Mikrofonlar bunun için var. Ve bunun için bir boruya bile ihtiyacınız yok. Ancak, hoparlörlere olan mesafenin önemli olması, örneğin 100 metre veya daha fazla olması şaşırtıcıdır. Hem amplifikatör hem de böyle bir boru ile donatılmış mikrofon, her şeyin bu kadar önemli bir mesafeden oldukça iyi duyulmasını sağlar.

Dar frekans bantlarında sinyali izole etmeyi veya bastırmayı mümkün kılan özel seçici filtreler kullanılarak mesafe bile artırılabilir.

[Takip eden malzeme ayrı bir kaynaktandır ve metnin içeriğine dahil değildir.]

/-- **Pure topology — THE DECOMPOSITION**: ⟨RegularCut⟩ for `(S, f)` holds iff the `Inv_max`-stratum is the trace on `S`
of a closed set AND its closure `Σ̄_max` (reduced structure) is regular. (`→`: the cut is `Σ̄_max` by
`eq_invmaxClosure_of_cut`; `←`: take `C := Σ̄_max`, a cut by `invmaxClosure_inter_eq`.) [folklore] -/
theorem regularCutOn_iff (S : Set Z) (f : Z → EdgeInv n) :
    RegularCutOn S f ↔ StratumRelClosedOn S f ∧ InvmaxClosureRegularOn S f := by
  constructor
  · rintro ⟨C, hreg, hC, hCcl⟩
    refine ⟨⟨(C : Set Z), C.isClosed, hC.symm⟩, ?_⟩
    have hCeq : C = invmaxClosure S f := eq_invmaxClosure_of_cut hC hCcl
    subst hCeq
    exact hreg
  · rintro ⟨hcl, hreg⟩
    exact ⟨invmaxClosure S f, hreg, invmaxClosure_inter_eq hcl, subset_rfl⟩

/-- Pure topology, same argument for the weaker door: `OrdPowCutOn S f ↔ StratumRelClosedOn S f ∧ OrdPowAlong Σ̄_max`.
[folklore] -/
theorem ordPowCutOn_iff (S : Set Z) (f : Z → EdgeInv n) :
    OrdPowCutOn S f ↔ StratumRelClosedOn S f ∧ OrdPowAlong (invmaxClosure S f) := by
  constructor
  · rintro ⟨C, hpow, hC, hCcl⟩
    refine ⟨⟨(C : Set Z), C.isClosed, hC.symm⟩, ?_⟩
    have hCeq : C = invmaxClosure S f := eq_invmaxClosure_of_cut hC hCcl
    subst hCeq
    exact hpow
  · rintro ⟨hcl, hpow⟩
    exact ⟨invmaxClosure S f, hpow, invmaxClosure_inter_eq hcl, subset_rfl⟩

end Generic

/-! ## The two typed idioms for «edge data chosen on `Sing(E)_cl`» agree on the nose -/

section Idioms

variable {Z : Scheme.{u}} {p n : ℕ} {E : IdealExponent Z}
  {IsEdgeData : ∀ ⦃X : Scheme.{u}⦄ ⦃p n : ℕ⦄ (E : IdealExponent X) (ξ : X), EdgeDatumAt p n E ξ → Prop}

/-- [OURS · L1 W3.1] plumbing (REAL definition; replaces nothing printed): a CERTIFIED family of edge data on `Sing(E)_cl`
in row 010d's idiom (`ed : EdgeDataOn p n E`, `hed : IsEdgeDataOn IsEdgeData E ed`, R010dECheckInst.lean p465365) packaged
as a W3.1 edge-data selection (slot file's `CampaignW31.EdgeDataSelection`). The two carriers have the same fields; this
and `selInv_eq_invField` let statements typed in either idiom be cited from the other without a translation argument.
NOT a statement of the manuscript. [folklore] -/
def EdgeDataSelection.ofFamily (ed : EdgeDataOn p n E) (hed : IsEdgeDataOn IsEdgeData E ed) :
    EdgeDataSelection p n E IsEdgeData :=
  ⟨ed, hed⟩

/-- Pure logic: the family underlying `EdgeDataSelection.ofFamily ed hed` is `ed`. [folklore] -/
theorem EdgeDataSelection.ofFamily_D (ed : EdgeDataOn p n E) (hed : IsEdgeDataOn IsEdgeData E ed) :
    (EdgeDataSelection.ofFamily ed hed).D = ed :=
  rfl

/-- Pure logic: the provenance of a W3.1 selection, in row 010d's spelling. [folklore] -/
theorem EdgeDataSelection.isEdgeDataOn (sel : EdgeDataSelection p n E IsEdgeData) :
    IsEdgeDataOn IsEdgeData E sel.D :=
  sel.isEdgeData

/-- Pure logic (definitional unfolding): the value function `ξ ↦ Inv_ξ(E)` READ OFF a W3.1 selection (`CampaignW31.selInv`,
slot file) IS row 010d's `invField E sel.D` — same value `S04CharAlgebra.inv (sel.D ξ _)` on `Sing(E)_cl` (Eq. (34)), same
filler `(n, n, ∅)` off it. [folklore] -/
theorem selInv_eq_invField [Fact p.Prime] (sel : EdgeDataSelection p n E IsEdgeData) :
    selInv sel = invField E sel.D := by
  funext ξ
  unfold selInv invField
  split_ifs <;> rfl

/-- Pure logic (`Iff.rfl`): the slot file's `CampaignW31.InvmaxStratumClosed sel` is the generic `StratumRelClosedOn` at
`S := Sing(E)_cl`, `f := selInv sel`. [folklore] -/
theorem invmaxStratumClosed_iff [Fact p.Prime] (sel : EdgeDataSelection p n E IsEdgeData) :
    InvmaxStratumClosed sel ↔ StratumRelClosedOn (E.sing ∩ S02Preliminaries.closedPoints Z) (selInv sel) :=
  Iff.rfl

end Idioms

/-! ## Campaign statements in the binder shape of `S06BaseHike.RegularCut_ours` (every standard `E`, every certified
family of edge data on `Sing(Ê)_cl`, `Ê = baseHike E`) -/

section Hat

variable (IsEdgeData : ∀ ⦃X : Scheme.{u}⦄ ⦃p n : ℕ⦄ (E : IdealExponent X) (ξ : X), EdgeDatumAt p n E ξ → Prop)

/-- **[OURS · L1 W3.1] `CampaignW31.HatStratumClosed` — THE CLOSEDNESS HALF of ⟨RegularCut⟩** (what slot W3.1 delivers
towards R12/12a): replaces the role of the presupposition of Eq. (43) p.30 l.8 that «{ξ ∈ Sing(Ê)_cl | Inv_ξ(Ê) = Inv_max(Ê)}»
is the closed singular locus of an ideal exponent; NOT a statement of the manuscript. Same binders as
`S06BaseHike.RegularCut_ours IsEdgeData A n`: for every standard `E` on `A.Z` and every certified edge-data family `ed` on
`Sing(Ê)_cl` (`Ê = baseHike E`, row 009; `EdgeDataOn` / `IsEdgeDataOn` / `invField`, row 010d), the `Inv_max`-stratum of
`ξ ↦ Inv_ξ(Ê)` is the trace on `Sing(Ê)_cl` of a closed subset of `A.Z`. For `0 < Ê.b` it FOLLOWS from the slot file's
`CampaignW31InvmaxClosed IsEdgeData` (`hatStratumClosed_of_invmaxClosed`). [folklore] -/
def HatStratumClosed {p : ℕ} [Fact p.Prime] {K : Type u} [Field K] [CharP K p] [PerfectField K] (A : AmbientDatum p K)
    (n : ℕ) : Prop :=
  ∀ (E : IdealExponent A.Z) (ed : EdgeDataOn p n (baseHike E)), E.IsStandard →
    IsEdgeDataOn IsEdgeData (baseHike E) ed →
      StratumRelClosedOn ((baseHike E).sing ∩ S02Preliminaries.closedPoints A.Z) (invField (baseHike E) ed)

/-- **[OURS · L1 W3.1] `CampaignW31.HatClosureRegular` — THE REGULARITY HALF of ⟨RegularCut⟩, the open G3 residual of
record** (director 2026-08-26T21:27:42Z (3): «RegularCut's regularity half (no seat, no printed argument; named binder for
the D-lane)»): replaces the role of NOTHING printed (no argument for the existence of `Ě`, p.30 l.4–9, is printed); NOT a
statement of the manuscript. Same binders as `S06BaseHike.RegularCut_ours IsEdgeData A n`: for every standard `E` on `A.Z`
and every certified edge-data family `ed` on `Sing(Ê)_cl`, the closure `Σ̄_max(Ê)` of the `Inv_max`-stratum of
`ξ ↦ Inv_ξ(Ê)`, with its reduced closed-subscheme structure, is REGULAR (`CampaignW31.InvmaxClosureRegularOn`). CANDIDATE
premise: no argument either way is on record; see the module docstring's candidate warning. Together with
`HatStratumClosed` it is EQUIVALENT to `RegularCut_ours` (`regularCut_ours_iff`). [folklore] -/
def HatClosureRegular {p : ℕ} [Fact p.Prime] {K : Type u} [Field K] [CharP K p] [PerfectField K] (A : AmbientDatum p K)
    (n : ℕ) : Prop :=
  ∀ (E : IdealExponent A.Z) (ed : EdgeDataOn p n (baseHike E)), E.IsStandard →
    IsEdgeDataOn IsEdgeData (baseHike E) ed →
      InvmaxClosureRegularOn ((baseHike E).sing ∩ S02Preliminaries.closedPoints A.Z) (invField (baseHike E) ed)

/-- **[OURS · L1 W3.1] `CampaignW31.HatOrdPowCut` — the WEAKER DOOR in the binder shape of `RegularCut_ours`**: replaces
the role of nothing printed; NOT a statement of the manuscript. For every standard `E` and every certified family `ed` on
`Sing(Ê)_cl`: SOME closed `C ⊆ A.Z` with `CampaignW31.OrdPowAlong C` (ideal sheaves of order `≥ μ` along `C` lie in
`𝓘_C^μ`) cuts the `Inv_max`-stratum of `ξ ↦ Inv_ξ(Ê)` out of `Sing(Ê)_cl` and lies in its closure. Implied by
`RegularCut_ours` on the manuscript's ambient datum via the tree lemma `le_vanishingIdeal_pow_of_forall_le_idealOrder`
(not derived in this statement-only file); res-type-010's NOTE 2026-08-26T21:13:46Z (1) records that the cut-down witness of
R12/12a needs only this. CANDIDATE premise; no slot claimed. [folklore] -/
def HatOrdPowCut {p : ℕ} [Fact p.Prime] {K : Type u} [Field K] [CharP K p] [PerfectField K] (A : AmbientDatum p K)
    (n : ℕ) : Prop :=
  ∀ (E : IdealExponent A.Z) (ed : EdgeDataOn p n (baseHike E)), E.IsStandard →
    IsEdgeDataOn IsEdgeData (baseHike E) ed →
      OrdPowCutOn ((baseHike E).sing ∩ S02Preliminaries.closedPoints A.Z) (invField (baseHike E) ed)

/-- **Pure logic — `RegularCut_ours` DECOMPOSED**: res-adj-3's R12/12a premise (as typed by res-type-010, R010e p472988) is
EQUIVALENT to the conjunction of the closedness half (slot W3.1) and the regularity half (the open residual), binder for
binder; by `regularCutOn_iff` at each `(E, ed)`. [folklore] -/
theorem regularCut_ours_iff {p : ℕ} [Fact p.Prime] {K : Type u} [Field K] [CharP K p] [PerfectField K]
    (A : AmbientDatum p K) (n : ℕ) :
    RegularCut_ours IsEdgeData A n ↔ HatStratumClosed IsEdgeData A n ∧ HatClosureRegular IsEdgeData A n := by
  constructor
  · intro h
    exact ⟨fun E ed hE hed => ((regularCutOn_iff _ _).mp (h E ed hE hed)).1,
      fun E ed hE hed => ((regularCutOn_iff _ _).mp (h E ed hE hed)).2⟩
  · rintro ⟨h₁, h₂⟩ E ed hE hed
    exact (regularCutOn_iff _ _).mpr ⟨h₁ E ed hE hed, h₂ E ed hE hed⟩

/-- Pure logic, the direction consumers use: the two halves give `RegularCut_ours` (hence, through
`S06BaseHike.U30_2_R2_inst_of_regularCut` p473407, the existence of `Ě` in the typed sense `U30_2_R2_inst`). [folklore] -/
theorem regularCut_ours_of_halves {p : ℕ} [Fact p.Prime] {K : Type u} [Field K] [CharP K p] [PerfectField K]
    (A : AmbientDatum p K) (n : ℕ) (h₁ : HatStratumClosed IsEdgeData A n) (h₂ : HatClosureRegular IsEdgeData A n) :
    RegularCut_ours IsEdgeData A n :=
  (regularCut_ours_iff IsEdgeData A n).mpr ⟨h₁, h₂⟩

/-- Pure logic: `Ê = baseHike E` has the ideal of `E` (row 009), so it is standard once its exponent is positive. [folklore] -/
theorem isStandard_baseHike {Z : Scheme.{u}} {E : IdealExponent Z} (hE : E.IsStandard) (hb : 0 < (baseHike E).b) :
    (baseHike E).IsStandard :=
  ⟨hE.1, hb⟩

Bu, kaçınılmaz parazit karşısında faydalı sinyalin seviyesini arttırmayı mümkün kılar. Basitleştirilmiş bir versiyonda, özel filtreler yerine, ULF'de bir bant geçiren filtre kullanabilir (Şekil 4) veya geleneksel bir ekolayzır - aşırı durumlarda çok bantlı bir ton kontrolü - geleneksel bir, t.s. geleneksel, iki yönlü, bas ve tiz ton kontrolü.

Literatür: Rudomedov E.A., Rudometov V.E. - Elektronik ve casusluk tutkuları-3.